- **Task item**
Below are records; reproduce exactly the lines from the one that has "The source module's" through the one that has "3 ⟺ ⟨t₀y⟩_n", ends included, and nothing more.

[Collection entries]

══════════════════════════════

/-!
# The row (U, Z1) of THEOREM L at `p = 11` for squarefree levels divisible by 3 (`HodgeFermat/RowUZ1Eleven.lean`; HF-G29f)

Tree copy (whole module) of the module `HodgeFermat/RowUZ1Eleven.lean` of the sibling cell's standalone package
`run/shared/lean/pub/pub-hodgefermat/lean/HodgeFermat/` (367 lines, sha256 `67651637dce88523…`), source lines 51–367 (all: the carry lemmas `K_eleven`/`K_five`, the pointwise lemmas at 11 and 5, the kernel certificate `f33Check`, `row_UZ1_eleven`, `row_UZ1_eleven_up`).
Filed by cell `pub-hfermat`, seat prover-1 gen-3, on the COORDINATOR KEEPER RULING of 2026-08-25 (gem sweep H1: take the
off-gate kernel theorem `thmFstar` through the gate) — here THEOREM F* of `tables/DPRIME-THEOREM.md` §9 IN FULL, i.e.
PROPOSITION D′(3N) and the descent (`HodgeFermat/PropDPrimeNFinal.lean`, GATE HF-G34), the last off-gate form of THEOREM F*
(its first two forms, `DecodingFinal.thmFstar` = F* at the prime levels and `ThmFstarNFinal.thmFstar` = F*(3N), landed on
2026-08-25 as `HodgeFermatThmFstar.lean` / `HodgeFermatThmFstarN.lean`, seats prover-1 gen-0 / gen-2); this file is one link of
the import closure of `PropDPrimeNFinal.propDprime` (the sibling's KR-free chain: THEOREM L, COROLLARY M, THEOREM D6,
THEOREM U⁺, THEOREM KR6, THEOREM Z3U) on top of those landed chains.  The source module is the sibling's hub-checked module of
record (pub-hodgefermat cell record `check/RowUZ1Eleven_standalone.lean` sha256 `bfb5227d8cec5758…` (GATE HF-G29 series)); its declarations are copied VERBATIM.
Deviations from the source module, exhaustively: the `import` lines (tree modules `Summits.HodgeConjecture.FermatCycles.
HodgeFermat*` instead of `HodgeFermat.*`); this module docstring; the source's `open HodgeFermat.KRFree.Descent (descent sameType_symm' z3_vs_any three_or_fifteen prime_ge_seven)` (l.57) becomes `open HodgeFermat.KRFree.Descent (descent three_or_fifteen)` (`z3_vs_any` now being `TheoremL.z3_vs_any` of `HodgeFermatPropL7aB.lean`, visible through the module's `open … TheoremL`) followed by the two re-binding lines of `HodgeFermatDescent.lean` (`open HodgeFermat.KRFree.Decoding renaming st_symm → sameType_symm'`, `open Literature.NumberTheory.GaloisRepresentations.Serre1972 renaming seven_le_of_prime → prime_ge_seven`), because those two restated lemmas were deleted there; DEDUP (pre-empting the gate's `dedup.landed`): the source's `lemma div_three_mul` (l.62–63) restates `HodgeFermat.KRFree.SevenThree.div_three_mul` of `HodgeFermatSevenThree.lean` VERBATIM and is DELETED, re-bound by the added line `open HodgeFermat.KRFree.SevenThree (div_three_mul)` (extra import); one-line docstrings added (gate lint) to `K_eleven`, `K_five`, `f33Check_true`, `coprime33`.
Every other line — in particular every declaration's statement and proof — is byte-identical to the source.
HONEST FRAMING: explicit algebraic cycles for specific Hodge classes on Fermat/Delsarte varieties; residual open instances
listed; no claim on general Hodge.  (This file is arithmetic of CM types / finite combinatorics / analytic number theory
of the sibling's KR-free programme; it claims nothing about cycles.)

The source module's docstring (RowUZ1Eleven.lean l.8–49), verbatim:

## The row (U, Z1) of THEOREM L at `p = 11` for squarefree levels divisible by 3

`tables/DPRIME-THEOREM.md` §3, THEOREM L, row (U, Z1): LEMMA O gives `k₁′ ≥ (p − 5)/2`, which excludes the
pattern for `p ≥ 13` (`TheoremL13.row_UZ1_ge_thirteen`) and, when `3 ∤ n`, for `p = 11`
(`TheoremL13.row_UZ1_ge_eleven_not3`).  The remaining case `p = 11`, `3 ∣ n` is the one place of THEOREM L
where the DESCENT LEMMA is needed ("for `p = 11` the only survivor of `k₁′ ≥ 3` forces `H_T̄ = H_V` with `V`
constant, which DESCENT + LEVEL 3p kill").  This file closes it in the kernel, for squarefree odd `n` and pairs
that are jointly primitive at the level `11n` (hypothesis (JP) of THEOREM D6):

* `row_UZ1_eleven` — no pair `T = (11y, x₂, x₃)` (pattern Z1 at 11, `n ∤ y`), `T′ = (x′, y′, z′)` (pattern U
  at 11) has the same CM type at level `11·n`, `n` squarefree, odd, `11 ∤ n`, (JP).

Proof (all in the kernel, no hypothesis):
1. `TheoremL13.row_UZ1_three_g`: `n = 3g`, `g = gcd(y, n)`; so `⟨t₀y⟩_n ∈ {g, 2g}` and the carry
   `K(t₀) = ⌊11⟨t₀y⟩_n / n⌋ ∈ {3, 7}` (`K_eleven`).
2. POINTWISE form of the fibre identity (Z1/U) (`pointwise₁₁`): with `|R(t₁) − R(t₀)| ≤ n` for both triples,
   `K = 3 ⟹ R′(t₁) = R′(t₀) + n` and `K = 7 ⟹ R′(t₀) = R′(t₁) + n` (`R′ = rsum n T′`).  Hence no entry of `T′`
   vanishes mod `n` (`no_zero₁₁`, via `TheoremZ3U.rsum_const`), `R′ ∈ {n, 2n}` on units, and
   `t₀ ∈ H_{T̄′} ⟺ K(t₀) = 3 ⟺ ⟨t₀y⟩_n = g ⟺ t₀ ∈ H_V`, `V = (ȳ, ȳ, ȳ)`, `ȳ = ⟨y⟩_n ∈ {g, 2g}`
   (`sameType_V₁₁`, `inH_const`).
3. DESCENT LEMMA (`Descent.descent`): `x′ ≡ y′ ≡ z′ ≡ ȳ (mod n)`; in particular `g ∣ x′, y′, z′` (and `g ∣ y`).
4. SIEVE: a prime `q ∣ n`, `q ≠ 3`, divides `g`, hence `x′, y′, z′, 11y`; by (JP) and the zero sum it divides
   neither `x₂` nor `x₃`, so `(T′, T)` is (Z3, Z1) at `q` at the level `q · (11n/q)` — impossible for `q ≥ 7`
   (`Descent.z3_vs_any` = THEOREM L rows (Z3, Z1), (Z3, U)); so `q = 5` and `n ∈ {3, 15}`
   (`Descent.three_or_fifteen`).
5. `n = 3` (level 33): `T′` is a unit triple at 33 and `T = (11y, x₂, x₃)`, `3 ∤ y`: excluded by the finite
   certificate `f33Check` (`decide` in the kernel; 11 520 residue pairs): NO unit triple at level 33 has the CM
   type of a triple `(11u, v, ·)`, `3 ∤ u`, `33 ∤ v` (`f33_sound`).
6. `n = 15` (level 165): `T′ = 5·T₁` with `T₁` a unit triple at 33, `T = (5·11y₅, x₂, x₃)` with `5 ∤ x₂x₃`
   ((JP) at 5), `3 ∤ y₅`: the pair is (Z3, Z1) at `p = 5` over `n₅ = 33 = 3·gcd(11y₅, 33)`; the POINTWISE form
   of LEMMA N (Z1) against the sharp Z3 count `N = 4·h` (`TheoremZ3U.fibreCount_Z3_eq`) gives
   `h(t₀) = 1 ⟺ K₅(t₀) = 1 ⟺ ⟨t₀·11y₅⟩₃₃ = 11` (`pointwise₅`), i.e. `H_{T₁} = H_{(11u,11u,11u)}` at level 33,
   `u = ⟨y₅⟩₃` — again excluded by `f33Check`.

Consequences recorded here: `row_UZ1_eleven_up` — the row (U, Z1) is impossible for EVERY prime `p ≥ 11` at
squarefree odd jointly-primitive levels (combining with `row_UZ1_ge_thirteen`).

Light module: imports `Descent` (DESCENT LEMMA; brings `TheoremLRows`, `CoincEnum`, `CoincFull`), `TheoremL13` (`row_UZ1_three_g`,
`val_cases`, `row_UZ1_ge_thirteen`) and `TheoremZ3U` (the sharp Z3 count `fibreCount_Z3_eq`, `rsum_const`; its KR6-conditional
theorems are not used).  No `sorry`, no `native_decide`, no axiom; `decide +kernel` only for the certificate `f33Check`.
-/

namespace HodgeFermat.KRFree.RowUZ1Eleven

══════════════════════════════

- **Task solution**
The source module's docstring (RowUZ1Eleven.lean l.8–49), verbatim:

## The row (U, Z1) of THEOREM L at `p = 11` for squarefree levels divisible by 3

`tables/DPRIME-THEOREM.md` §3, THEOREM L, row (U, Z1): LEMMA O gives `k₁′ ≥ (p − 5)/2`, which excludes the
pattern for `p ≥ 13` (`TheoremL13.row_UZ1_ge_thirteen`) and, when `3 ∤ n`, for `p = 11`
(`TheoremL13.row_UZ1_ge_eleven_not3`).  The remaining case `p = 11`, `3 ∣ n` is the one place of THEOREM L
where the DESCENT LEMMA is needed ("for `p = 11` the only survivor of `k₁′ ≥ 3` forces `H_T̄ = H_V` with `V`
constant, which DESCENT + LEVEL 3p kill").  This file closes it in the kernel, for squarefree odd `n` and pairs
that are jointly primitive at the level `11n` (hypothesis (JP) of THEOREM D6):

* `row_UZ1_eleven` — no pair `T = (11y, x₂, x₃)` (pattern Z1 at 11, `n ∤ y`), `T′ = (x′, y′, z′)` (pattern U
  at 11) has the same CM type at level `11·n`, `n` squarefree, odd, `11 ∤ n`, (JP).

Proof (all in the kernel, no hypothesis):
1. `TheoremL13.row_UZ1_three_g`: `n = 3g`, `g = gcd(y, n)`; so `⟨t₀y⟩_n ∈ {g, 2g}` and the carry
   `K(t₀) = ⌊11⟨t₀y⟩_n / n⌋ ∈ {3, 7}` (`K_eleven`).
2. POINTWISE form of the fibre identity (Z1/U) (`pointwise₁₁`): with `|R(t₁) − R(t₀)| ≤ n` for both triples,
   `K = 3 ⟹ R′(t₁) = R′(t₀) + n` and `K = 7 ⟹ R′(t₀) = R′(t₁) + n` (`R′ = rsum n T′`).  Hence no entry of `T′`
   vanishes mod `n` (`no_zero₁₁`, via `TheoremZ3U.rsum_const`), `R′ ∈ {n, 2n}` on units, and
   `t₀ ∈ H_{T̄′} ⟺ K(t₀) = 3 ⟺ ⟨t₀y⟩_n = g ⟺ t₀ ∈ H_V`, `V = (ȳ, ȳ, ȳ)`, `ȳ = ⟨y⟩_n ∈ {g, 2g}`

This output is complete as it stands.